Edouard Philippe en conférence de presse après une rencontre avec les partenaires sociaux, à Paris, le 13 février. STEPHANE DE SAKUTIN / AFP C’est une déception pour la CFDT, qui en avait fait l’un de ses principaux marqueurs, comme pour les autres syndicats. Alors que ces derniers attendaient des arbitrages forts de l’exécutif sur la question de la pénibilité, et plus particulièrement sur le sujet des départs anticipés, ils en ont été pour leurs frais.

Un enjeu central pour eux, à l’heure où le gouvernement entend faire travailler plus longtemps les actifs. Mais, à quatre jours du début de l’examen en séance du projet de loi instaurant un système universel de retraites, le premier ministre, Edouard Philippe, constatant l’absence de consensus en la matière entre partenaires sociaux, a de nouveau choisi de temporiser.

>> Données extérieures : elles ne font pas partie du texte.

import Summits.ResolutionOfSingularities.ResolutionOfSingularities.Theorems.HilbertSamuelEliminationSigmaMaxModificationsCorridor3WLadderLineageGenericPoints
import HarnessLib

/-!
# [OURS · L1 W4.2] Lifting a point to the localisation `X' ×_X Spec 𝒪_{X,x}`: the lift is CLOSED when the point is the only
# point of its own closure in the fibre — and that holds as soon as its height does not exceed the height of its image
# (η-thread bricks «one storey up», centre-free; crux chain w42, line `w_ladder`; `--supports stmt-ResolutionOfSingularities-19249`, helper)

OURS (cell res-hironaka, slot W4.2, seat res-type-053 gen 9; by-product of D3 «(T) TRANSFER ROW», for the hands of D13 «(b-end)₃ moving
births» / D6 and any «fibre birth one dimension down», res-L1-w42-plan-1 RULINGS v3.12-1 (D)); NOT statements of H. Hironaka's manuscript
[Hironaka2017] nor of [CossartJannsenSaito2020]. AI-drafted, weaker than expert review. Sorry-free PROOF file (no definition, no named
fact, no binder). The centre-free core of `…Corridor3WLadderLocalChainsLocalize.isLocalNearPointStep_of_isBlowup` (p514855), extracted
for reuse with NON-point centres (curve germs, CJS Ch. 12 «Case 2»):

* `eq_of_specializes_of_height_le` — for `f : X ⟶ Y` universally closed and `x ⤳ y` in one fibre: if `height x ≤ height (f x) < ⊤`
  then `y = x` (file A's `height_base_add_one_le_height`); e.g. the generic point of a CURVE born over a CURVE (both of height `1`),
  or of a surface over a surface;
* `exists_isClosed_lift_fromSpecStalk` — for ANY morphism `π : X' ⟶ X` and `x'` over `x` which is the only point over `x` it specializes
  to: the lift `b` of `x'` to `X' ×_X Spec 𝒪_{X,x}` (res-L1-w42-stub-2's `exists_lift_pullback_fromSpecStalk`, p504248) lies over the
  closed point, is a CLOSED point, and `𝒪_b ≅ 𝒪_{X',x'}` (stalk map of the first projection an isomorphism); with `isLocalSchemeAt_Spec_of_iso`
  / `isLocalSchemeAt_of_isIso_stalkMap` this re-localises a thread at `b`;
* `exists_isClosed_lift_fromSpecStalk_of_height_le` — the two combined.

References: CJS LNM 2270 (2020) Lemma 6.30 (proof via `X_η`, p. 97), Ch. 12 Case 2 (p. 152), p. 107 [CossartJannsenSaito2020]; Stacks
Tags 01J7, 00GU [StacksProject].
-/

noncomputable section

set_option linter.dupNamespace false -- namespace `…Corridor3.Moving` re-enters `…Corridor3` (Moving files' convention)

open CategoryTheory CategoryTheory.Limits AlgebraicGeometry TopologicalSpace Topology IsLocalRing Order
open Literature.AlgebraicGeometry.Resolution

universe u

namespace Summit.ResolutionOfSingularities.ResolutionOfSingularities.Theorems.SigmaMaxModificationsCorridor3.Moving

/-- **A point whose height does not exceed its image's is the only point of its closure in its fibre** (for a universally closed
morphism; file A `height_base_add_one_le_height`): `x ⤳ y`, `f y = f x`, `height x ≤ height (f x) < ⊤` ⟹ `y = x`.
[cite: StacksProject, Tag 00GU] -/
theorem eq_of_specializes_of_height_le {X Y : Scheme.{u}} (f : X ⟶ Y) [UniversallyClosed f] {x y : X} (hxy : x ⤳ y)
    (hfy : f.base y = f.base x) (hfin : height (f.base x) ≠ ⊤) (hle : height x ≤ height (f.base x)) : y = x := by
  by_contra hne
  have h := (height_base_add_one_le_height f hxy (Ne.symm hne) hfy).trans hle
  obtain ⟨n, hn⟩ := ENat.ne_top_iff_exists.mp hfin
  rw [← hn] at h
  exact absurd (by exact_mod_cast h : n + 1 ≤ n) (Nat.not_succ_le_self n)

/-- **THE LIFT OF A POINT TO THE LOCALISATION IS CLOSED WHEN THE POINT IS ALONE OVER `x` IN ITS CLOSURE.** For any `π : X' ⟶ X`
and `x'` over `x` such that every `y` with `x' ⤳ y` over `x` is `x'`: the lift `b` of `x'` to `X' ×_X Spec 𝒪_{X,x}` lies over the
closed point, `{b}` is CLOSED (a specialization `b ⤳ b'` lies over the closed point — the closed point of a local scheme is closed —
so the image of `b'` in `X'` is a specialization of `x'` over `x`, hence `x'`, and the first projection is injective, being a base
change of the preimmersion `Spec 𝒪_{X,x} → X`), and `𝒪_b ≅ 𝒪_{X',x'}`. [cite: StacksProject, Tag 01J7] -/
theorem exists_isClosed_lift_fromSpecStalk {X' X : Scheme.{u}} (π : X' ⟶ X) {x : X} {x' : X'} (hover : π.base x' = x)
    (huniq : ∀ y : X', x' ⤳ y → π.base y = x → y = x') :
    ∃ b : ↥(pullback π (X.fromSpecStalk x)),
      (pullback.fst π (X.fromSpecStalk x)).base b = x' ∧
        (pullback.snd π (X.fromSpecStalk x)).base b = closedPoint (X.presheaf.stalk x) ∧
          IsClosed ({b} : Set ↥(pullback π (X.fromSpecStalk x))) ∧ IsIso ((pullback.fst π (X.fromSpecStalk x)).stalkMap b) := by
  have hc : (X.fromSpecStalk x).base (closedPoint (X.presheaf.stalk x)) = x := Scheme.fromSpecStalk_closedPoint
  obtain ⟨b, hb, hbs, hbiso⟩ := exists_lift_pullback_fromSpecStalk π x hover
  have hsnd : (pullback.snd π (X.fromSpecStalk x)).base b = closedPoint (X.presheaf.stalk x) :=
    eq_closedPoint_of_fromSpecStalk_eq hbs
  refine ⟨b, hb, hsnd, ?_, hbiso⟩
  have hcl : closure ({b} : Set ↥(pullback π (X.fromSpecStalk x))) ⊆ {b} := by
    intro b' hb'
    have hbb' : b ⤳ b' := specializes_iff_mem_closure.mpr hb'
    have h1 : x' ⤳ (pullback.fst π (X.fromSpecStalk x)).base b' :=
      hb ▸ hbb'.map (pullback.fst π (X.fromSpecStalk x)).continuous
    have h2 : (pullback.snd π (X.fromSpecStalk x)).base b' = closedPoint (X.presheaf.stalk x) := by
      have hsp : closedPoint (X.presheaf.stalk x) ⤳ (pullback.snd π (X.fromSpecStalk x)).base b' :=
        hsnd ▸ hbb'.map (pullback.snd π (X.fromSpecStalk x)).continuous
      exact Set.mem_singleton_iff.mp (hsp.mem_closed (isClosed_singleton_of_fromSpecStalk_eq hc) rfl)
    have h3 : π.base ((pullback.fst π (X.fromSpecStalk x)).base b') = x := by
      have h' : (pullback.fst π (X.fromSpecStalk x) ≫ π).base b' =
          (pullback.snd π (X.fromSpecStalk x) ≫ X.fromSpecStalk x).base b' := by
        rw [pullback.condition]
      rw [Scheme.Hom.comp_base, Scheme.Hom.comp_base, TopCat.comp_app, TopCat.comp_app, h2, hc] at h'
      exact h'
    have hinj : Function.Injective (pullback.fst π (X.fromSpecStalk x)).base :=
      (pullback.fst π (X.fromSpecStalk x)).isEmbedding.injective
    exact Set.mem_singleton_iff.mpr (hinj ((huniq _ h1 h3).trans hb.symm))
  exact isClosed_of_closure_subset hcl

/-- **Combined form for generic points of equal height** (e.g. a curve born dominating a curve): for `π : X' ⟶ X` universally
closed and `x'` with `height x' ≤ height (π x') < ⊤`, the lift of `x'` to `X' ×_X Spec 𝒪_{X,π x'}` over the closed point is a
closed point with `𝒪 ≅ 𝒪_{X',x'}`. [cite: StacksProject, Tag 00GU] -/
theorem exists_isClosed_lift_fromSpecStalk_of_height_le {X' X : Scheme.{u}} (π : X' ⟶ X) [UniversallyClosed π] {x : X}
    {x' : X'} (hover : π.base x' = x) (hfin : height x ≠ ⊤) (hle : height x' ≤ height x) :
    ∃ b : ↥(pullback π (X.fromSpecStalk x)),
      (pullback.fst π (X.fromSpecStalk x)).base b = x' ∧
        (pullback.snd π (X.fromSpecStalk x)).base b = closedPoint (X.presheaf.stalk x) ∧
          IsClosed ({b} : Set ↥(pullback π (X.fromSpecStalk x))) ∧ IsIso ((pullback.fst π (X.fromSpecStalk x)).stalkMap b) := by
  subst hover
  exact exists_isClosed_lift_fromSpecStalk π rfl fun y hy hfy => eq_of_specializes_of_height_le π hy hfy hfin hle

end Summit.ResolutionOfSingularities.ResolutionOfSingularities.Theorems.SigmaMaxModificationsCorridor3.Moving

end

Article réservé à nos abonnés Lire aussi La pénibilité, « bombe à retardement » de la réforme des retraites Jeudi 13 février, l’ancien maire du Havre a réuni pendant plus de deux heures syndicats et patronat à Matignon, pour tirer le bilan de plusieurs concertations organisées à la mi-décembre.

A l’issue de cette réunion, il a détaillé devant la presse plusieurs annonces, dont la retraite progressive finalement maintenue à partir de 60 ans, une transition « à l’italienne » pour les droits acquis dans le public et le privé, ou encore une réflexion à plus long terme sur un « compte épargne-temps » universel.

Sur la pénibilité, « les attentes sont fortes », a-t-il reconnu. Pour y répondre, l’exécutif a choisi de mettre l’accent sur la prévention et la formation. Ce que les syndicats ont salué, mais jugé insuffisant. « Il n’y a pas de réforme des retraites juste s’il n’y a pas de prise en compte de la réparation pour les salariés exposés à des pénibilités », a réaffirmé, en sortant de la réunion, Laurent Berger, secrétaire général de la CFDT.

« Tout le monde se renvoie la balle pour savoir qui va payer » Pour son homologue de l’UNSA, Laurent Escure, « on a un sujet de contentieux avec les employeurs ». Comme M. Berger, il a appelé l’exécutif « à prendre ses responsabilités » pour « fixer des règles autour de cette question ».

« On a demandé au gouvernement de revoir sa copie », a également lancé Pascale Coton, de la CFTC. « Ça n’avance pas beaucoup parce que tout le monde se renvoie la balle pour savoir qui va payer », a, pour sa part, expliqué François Hommeril, président de la CFE-CGC. Quant à Yves Veyrier, numéro un de Force ouvrière, il a considéré que le compte de prévention professionnelle (C2P), qui permet notamment de cesser le travail deux ans plus tôt dans le privé et qui va être étendu au public, « ne compensera en rien » la fin des départs anticipés pour certaines catégories de fonctionnaires.